His father, Yazid died on 11 November 683 in the central Syrian desert town of Huwwarin, his favourite residence, aged between 35 and 43, and was buried there.

== Reign ==
Before Yazid I died, he had the bay'ah made to his son Mu'awiya. Mu'awiya succeeded his father in Damascus in 64 AH (November 683 CE), at an age of somewhere between 17 and 23. He was supported by the Kalb tribe, but his authority was likely only recognised in Damascus and southern Syria, with Abd Allah ibn al-Zubayr claiming the caliphate from his base in the Hejaz.

Mu'awiya's reign lasted between 20 days and four months, though most historians suggest a duration of no more than two months. Given this short span, few administrative events were possible, and he reportedly suffered from ill health throughout his tenure, remaining in the Umayyad palace (ALA) in Damascus while his adviser Al-Dahhak ibn Qays al-Fihri managed practical affairs. What does seem certain is that Mu'awiya continued his father's policy and remitted a third of the taxes.
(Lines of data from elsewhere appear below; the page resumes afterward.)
import Summits.ValiantsHypothesis.ValiantsHypothesis.Theses.DivisionGap
import Summits.ValiantsHypothesis.ValiantsHypothesis.Theorems.PerCofactorDegreeReduction.Negative.KillCost

/-!
# `DivisionGap.PerCofactorDegreeReduction` (stmt-ValiantsHypothesis-15046): logical position,
# positive side — the crux is the `h' = 1` corollary of weakly-exponential hardness of all
# monotone multiples, and it LIFTS low-degree hardness to all degrees

The crux `PerCofactorDegreeReduction` (PCDR) reads
`∃ k, ∀ n, ∀ h ≠ 0, ∃ h' ≠ 0, deg h' ≤ B ∧ L⁺(per_n · h') ≤ B`,
`B = 2 ^ ((log₂ n + log₂ s + k) ^ k)`, `s = L⁺(per_n · h)`, `L⁺ = complexity` over `ℝ≥0`.

Write **ExpMultiplesHard** (window form) for the statement that every nonzero monotone multiple of
the permanent is weakly-exponentially hard,
`∃ k n₀, ∀ n ≥ n₀, ∀ h ≠ 0, n ≤ (log₂ n + log₂ L⁺(per_n · h) + k) ^ k`
(i.e. `L⁺(per_n · h) ≥ 2^{n^{1/k}}` up to the harmless `log₂ n + k` inside), and
**LowDegreeExpHard** for the same statement with `L⁺(per_n · h)` replaced by
`max (deg h) (L⁺(per_n · h))` ("a multiple of LOW cofactor degree is expensive").  Both are stated
INLINE as hypotheses below (they are conjectures, not facts; no definition is introduced).

* `pcdr_of_expMultiplesHard` — ExpMultiplesHard ⇒ PCDR, with the witness `h' = 1`: the bound `B`
  then exceeds `(n+1)! ≥ L⁺(per_n)` (`complexity_perPoly_le_factorial_succ`).  This is the positive
  form of the disprover's `two_pow_lt_complexity_perPoly_io_of_not_pcdr` (KillCost): the crux is
  EXACTLY as exposed as an exponential lower bound for all monotone multiples of `per_n`
  (Hrubeš–Yehudayoff 2021 §6 Problem 2 / §9 Open Problem 3 for `f = per`, exponential form).
* `expMultiplesHard_of_pcdr_of_lowDegreeExpHard` — PCDR ∧ LowDegreeExpHard ⇒ ExpMultiplesHard:
  the crux is a hardness-LIFTING statement (from cofactors of degree `< 2^{n^{1/k}}` to all
  cofactors, with quasi-polynomial loss in the exponent `k`).
* `pcdr_iff_expMultiplesHard_of_lowDegreeExpHard` — hence, granted LowDegreeExpHard, the crux is
  EQUIVALENT to ExpMultiplesHard.

These three bookkeeping theorems record, kernel-checked, the logical position found by the line
leads of `Cruxes/PerCofactorDegreeReduction/Lines/Sketch*` (c2–c9): the crux (and its necessary stub
K1W) is crux-sized — any proof is an exponential lower bound for all monotone multiples of the
permanent or a lifting theorem of that strength, any refutation a `2^{o(n)}` monotone multiple.
-/

noncomputable section

-- `Summit.ValiantsHypothesis.ValiantsHypothesis.…` is the tree's mandated single-conjunct layout.
set_option linter.dupNamespace false

namespace Summit.ValiantsHypothesis.ValiantsHypothesis.Theorems.DivisionGap.PerCofactorDegreeReduction.LogicalPosition

open Literature.Computability.AlgebraicComplexity MvPolynomial
open Summit.ValiantsHypothesis.ValiantsHypothesis.Theses.DivisionGap (PerCofactorDegreeReduction)
open Summit.ValiantsHypothesis.Theorems.PerCofactorDegreeReductionNegative
  (complexity_perPoly_le_factorial_succ qp_mono)
open scoped NNReal

/-! ### Arithmetic -/

/-- `(n+1)! ≤ 2 ^ ((log₂ n + 1) * (n + 1))`. [folklore] -/
theorem factorial_succ_le_two_pow (n : ℕ) :
    (n + 1).factorial ≤ 2 ^ ((Nat.log 2 n + 1) * (n + 1)) := by
  have h1 : (n + 1).factorial ≤ (n + 1) ^ (n + 1) := Nat.factorial_le_pow (n + 1)
  have h2 : n + 1 ≤ 2 ^ (Nat.log 2 n + 1) := Nat.lt_pow_succ_log_self one_lt_two n
  calc (n + 1).factorial ≤ (n + 1) ^ (n + 1) := h1
    _ ≤ (2 ^ (Nat.log 2 n + 1)) ^ (n + 1) := Nat.pow_le_pow_left h2 _
    _ = 2 ^ ((Nat.log 2 n + 1) * (n + 1)) := by rw [← pow_mul]

/-- If `n ≤ (log₂ n + a + k) ^ k` with `1 ≤ k` and `k + 1 ≤ K` then
`(log₂ n + 1) * (n + 1) ≤ (log₂ n + a + K) ^ K` (the room the witness `h' = 1` needs). [folklore] -/
theorem room_of_le_pow (n a k K : ℕ) (hk : 1 ≤ k) (hn : n ≤ (Nat.log 2 n + a + k) ^ k)
    (hK : k + 1 ≤ K) :
    (Nat.log 2 n + 1) * (n + 1) ≤ (Nat.log 2 n + a + K) ^ K := by
  set B := Nat.log 2 n + a + K with hB
  have hB1 : 1 ≤ B := by omega
  -- `n + 1 ≤ B ^ k`
  have hk1 : n + 1 ≤ B ^ k := by
    have hstep : (Nat.log 2 n + a + k) ^ k + 1 ^ k ≤ (Nat.log 2 n + a + k + 1) ^ k :=
      pow_add_pow_le (Nat.zero_le _) (Nat.zero_le _) (by omega)
    rw [one_pow] at hstep
    calc n + 1 ≤ (Nat.log 2 n + a + k) ^ k + 1 := by omega
      _ ≤ (Nat.log 2 n + a + k + 1) ^ k := hstep
      _ ≤ B ^ k := Nat.pow_le_pow_left (by omega) _
  have hlog : Nat.log 2 n + 1 ≤ B := by omega
  calc (Nat.log 2 n + 1) * (n + 1) ≤ B * B ^ k := Nat.mul_le_mul hlog hk1
    _ = B ^ (k + 1) := by rw [pow_succ, mul_comm]
    _ ≤ B ^ K := Nat.pow_le_pow_right hB1 hK

/-- Small `n` are free: if `(n+1)! ≤ K` and `1 ≤ K` then `(n+1)! ≤ 2 ^ ((log₂ n + a + K) ^ K)`.
[folklore] -/
theorem factorial_succ_le_two_pow_qp_of_le (n a K : ℕ) (hK : 1 ≤ K) (hsmall : (n + 1).factorial ≤ K) :
    (n + 1).factorial ≤ 2 ^ ((Nat.log 2 n + a + K) ^ K) := by
  have h1 : K < 2 ^ K := Nat.lt_two_pow_self
  have h2 : K ≤ (Nat.log 2 n + a + K) ^ K :=
    (by omega : K ≤ Nat.log 2 n + a + K).trans (Nat.le_self_pow (by omega) _)
  exact hsmall.trans (h1.le.trans (Nat.pow_le_pow_right two_pos h2))

/-! ### ExpMultiplesHard ⇒ crux (witness `h' = 1`) -/

/-- **Weakly-exponential hardness of all monotone multiples of the permanent implies cofactor
degree reduction**, with the trivial witness `h' = 1`: if `n ≤ (log₂ n + log₂ L⁺(per_n·h) + k)^k`
for all large `n` and all nonzero `h`, then for `K = max (k+2) (n₀+1)!` the bound
`2 ^ ((log₂ n + log₂ L⁺(per_n·h) + K) ^ K)` dominates `(n+1)! ≥ L⁺(per_n) = L⁺(per_n · 1)` for
every `n` (small `n` by the factorial term, large `n` by `room_of_le_pow`). [folklore] -/
theorem pcdr_of_expMultiplesHard
    (hexp : ∃ k n₀ : ℕ, ∀ n ≥ n₀, ∀ h : MvPolynomial (Fin n × Fin n) ℝ≥0, h ≠ 0 →
      n ≤ (Nat.log 2 n + Nat.log 2 (complexity (perPoly (Fin n) ℝ≥0 * h)) + k) ^ k) :
    PerCofactorDegreeReduction := by
  obtain ⟨k, n₀, hk⟩ := hexp
  refine ⟨max (k + 2) (n₀ + 1).factorial, fun n h hh => ⟨1, one_ne_zero, by simp, ?_⟩⟩
  set K := max (k + 2) (n₀ + 1).factorial with hKdef
  have hK1 : 1 ≤ K := le_max_of_le_left (by omega)
  rw [mul_one]
  refine (complexity_perPoly_le_factorial_succ n).trans ?_
  by_cases hn : n₀ ≤ n
  · -- large `n`: the hardness hypothesis (with exponent raised to `k + 1 ≥ 1`) gives the room
    have h1 : n ≤ (Nat.log 2 n + Nat.log 2 (complexity (perPoly (Fin n) ℝ≥0 * h)) + (k + 1)) ^ (k + 1) :=
      (hk n hn h hh).trans (qp_mono (Nat.le_succ k) (by omega))
    have hroom := room_of_le_pow n (Nat.log 2 (complexity (perPoly (Fin n) ℝ≥0 * h))) (k + 1) K
      (by omega) h1 (le_max_left _ _)
    exact (factorial_succ_le_two_pow n).trans (Nat.pow_le_pow_right two_pos hroom)
  · -- small `n`: `(n+1)! ≤ (n₀+1)! ≤ K`
    push Not at hn
    refine factorial_succ_le_two_pow_qp_of_le n _ K hK1 ?_
    exact (Nat.factorial_le (by omega)).trans (le_max_right _ _)

/-! ### crux ∧ LowDegreeExpHard ⇒ ExpMultiplesHard (the crux is a lifting statement) -/

/-- Absorbing one quasi-polynomial into another:
`log₂ n + (log₂ n + a + k) ^ k + k₁ ≤ (log₂ n + a + (k + k₁ + 3)) ^ (k + 2)`. [folklore] -/
theorem qp_absorb_step (n a k k₁ : ℕ) :
    Nat.log 2 n + (Nat.log 2 n + a + k) ^ k + k₁ ≤ (Nat.log 2 n + a + (k + k₁ + 3)) ^ (k + 2) := by
  set E := Nat.log 2 n + a + (k + k₁ + 3) with hE
  have hE3 : 3 ≤ E := by omega
  have h1 : (Nat.log 2 n + a + k) ^ k ≤ E ^ k := Nat.pow_le_pow_left (by omega) _
  have h2 : Nat.log 2 n + k₁ ≤ E := by omega
  -- `E ^ k + E ≤ … ≤ E ^ (k+2) = E ^ k * E * E`
  have hEk1 : 1 ≤ E ^ k := Nat.one_le_pow _ _ (by omega)
  have h3 : E ^ k + 2 * E ≤ E ^ (k + 2) := by
    have hpow : E ^ (k + 2) = E ^ k * E * E := by ring
    have hA : E ^ k ≤ E ^ k * E := Nat.le_mul_of_pos_right _ (by omega)
    have hB : E ≤ E ^ k * E := Nat.le_mul_of_pos_left _ hEk1
    have hC : E ^ k * E * 3 ≤ E ^ k * E * E := Nat.mul_le_mul_left _ hE3
    rw [hpow]
    omega
  calc Nat.log 2 n + (Nat.log 2 n + a + k) ^ k + k₁
      ≤ E ^ k + E := by omega
    _ ≤ E ^ k + 2 * E := by omega
    _ ≤ E ^ (k + 2) := h3

/-- **Cofactor degree reduction LIFTS low-degree hardness to all degrees.**  If the crux holds with
exponent `k`, and every nonzero cofactor `h'` satisfies
`n ≤ (log₂ n + log₂ (max (deg h') (L⁺(per_n · h'))) + k₁) ^ k₁` for large `n` (multiples of low
cofactor degree are weakly-exponentially expensive), then every nonzero monotone multiple is
weakly-exponentially expensive: `n ≤ (log₂ n + log₂ L⁺(per_n · h) + K) ^ K` for large `n`,
`K = (k + 2) * k₁ + k + k₁ + 3`.  Proof: apply the low-degree hypothesis to the crux's witness `h'`,
whose degree and cost are both `≤ 2 ^ ((log₂ n + log₂ L⁺(per_n · h) + k) ^ k)`. [folklore] -/
theorem expMultiplesHard_of_pcdr_of_lowDegreeExpHard
    (hC : PerCofactorDegreeReduction)
    (hlow : ∃ k₁ n₁ : ℕ, ∀ n ≥ n₁, ∀ h' : MvPolynomial (Fin n × Fin n) ℝ≥0, h' ≠ 0 →
      n ≤ (Nat.log 2 n +
        Nat.log 2 (max h'.totalDegree (complexity (perPoly (Fin n) ℝ≥0 * h'))) + k₁) ^ k₁) :
    ∃ k n₀ : ℕ, ∀ n ≥ n₀, ∀ h : MvPolynomial (Fin n × Fin n) ℝ≥0, h ≠ 0 →
      n ≤ (Nat.log 2 n + Nat.log 2 (complexity (perPoly (Fin n) ℝ≥0 * h)) + k) ^ k := by
  obtain ⟨k, hk⟩ := hC
  obtain ⟨k₁, n₁, hk₁⟩ := hlow
  refine ⟨(k + 2) * k₁ + (k + k₁ + 3), n₁, fun n hn h hh => ?_⟩
  set s := complexity (perPoly (Fin n) ℝ≥0 * h) with hs
  set K₀ := k + k₁ + 3 with hK₀
  obtain ⟨h', hh', hdeg, hL⟩ := hk n h hh
  have hmax : max h'.totalDegree (complexity (perPoly (Fin n) ℝ≥0 * h')) ≤
      2 ^ ((Nat.log 2 n + Nat.log 2 s + k) ^ k) := max_le hdeg hL
  have hlogmax : Nat.log 2 (max h'.totalDegree (complexity (perPoly (Fin n) ℝ≥0 * h'))) ≤
      (Nat.log 2 n + Nat.log 2 s + k) ^ k := by
    have := Nat.log_mono_right (b := 2) hmax
    rwa [Nat.log_pow one_lt_two] at this
  have h1 := hk₁ n hn h' hh'
  -- `n ≤ (log n + (log n + log s + k)^k + k₁)^k₁ ≤ (log n + log s + K₀)^((k+2) k₁) ≤ …`
  have h2 : n ≤ (Nat.log 2 n + (Nat.log 2 n + Nat.log 2 s + k) ^ k + k₁) ^ k₁ :=
    h1.trans (Nat.pow_le_pow_left (by omega) _)
  have h3 : (Nat.log 2 n + (Nat.log 2 n + Nat.log 2 s + k) ^ k + k₁) ^ k₁ ≤
      (Nat.log 2 n + Nat.log 2 s + K₀) ^ ((k + 2) * k₁) := by
    rw [pow_mul]
    exact Nat.pow_le_pow_left (qp_absorb_step n (Nat.log 2 s) k k₁) _
  have h4 : (Nat.log 2 n + Nat.log 2 s + K₀) ^ ((k + 2) * k₁) ≤
      (Nat.log 2 n + Nat.log 2 s + ((k + 2) * k₁ + K₀)) ^ ((k + 2) * k₁ + K₀) :=
    (Nat.pow_le_pow_left (by omega) _).trans (Nat.pow_le_pow_right (by omega) (by omega))
  exact h2.trans (h3.trans h4)

/-- **Granted weakly-exponential hardness of LOW-degree multiples, the crux is EQUIVALENT to
weakly-exponential hardness of ALL monotone multiples of the permanent** (window forms).
[folklore] -/
theorem pcdr_iff_expMultiplesHard_of_lowDegreeExpHard
    (hlow : ∃ k₁ n₁ : ℕ, ∀ n ≥ n₁, ∀ h' : MvPolynomial (Fin n × Fin n) ℝ≥0, h' ≠ 0 →
      n ≤ (Nat.log 2 n +
        Nat.log 2 (max h'.totalDegree (complexity (perPoly (Fin n) ℝ≥0 * h'))) + k₁) ^ k₁) :
    PerCofactorDegreeReduction ↔
    ∃ k n₀ : ℕ, ∀ n ≥ n₀, ∀ h : MvPolynomial (Fin n × Fin n) ℝ≥0, h ≠ 0 →
      n ≤ (Nat.log 2 n + Nat.log 2 (complexity (perPoly (Fin n) ℝ≥0 * h)) + k) ^ k :=
  ⟨fun hC => expMultiplesHard_of_pcdr_of_lowDegreeExpHard hC hlow, pcdr_of_expMultiplesHard⟩

end Summit.ValiantsHypothesis.ValiantsHypothesis.Theorems.DivisionGap.PerCofactorDegreeReduction.LogicalPosition

end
== Succession crisis and alleged abdication ==
Because of the brevity of his rule, many accounts of Mu'awiya II's actions are considered by historians to be unreliable political or sectarian fabrications. These include his alleged membership in the Qadariyah and a public renunciation of his predecessors. In some traditions, he was mockingly given the kunya Abu Layla ("Father of Layla"), a name typically applied to weak individuals; the name was considered suspicious or derogatory as he had no children.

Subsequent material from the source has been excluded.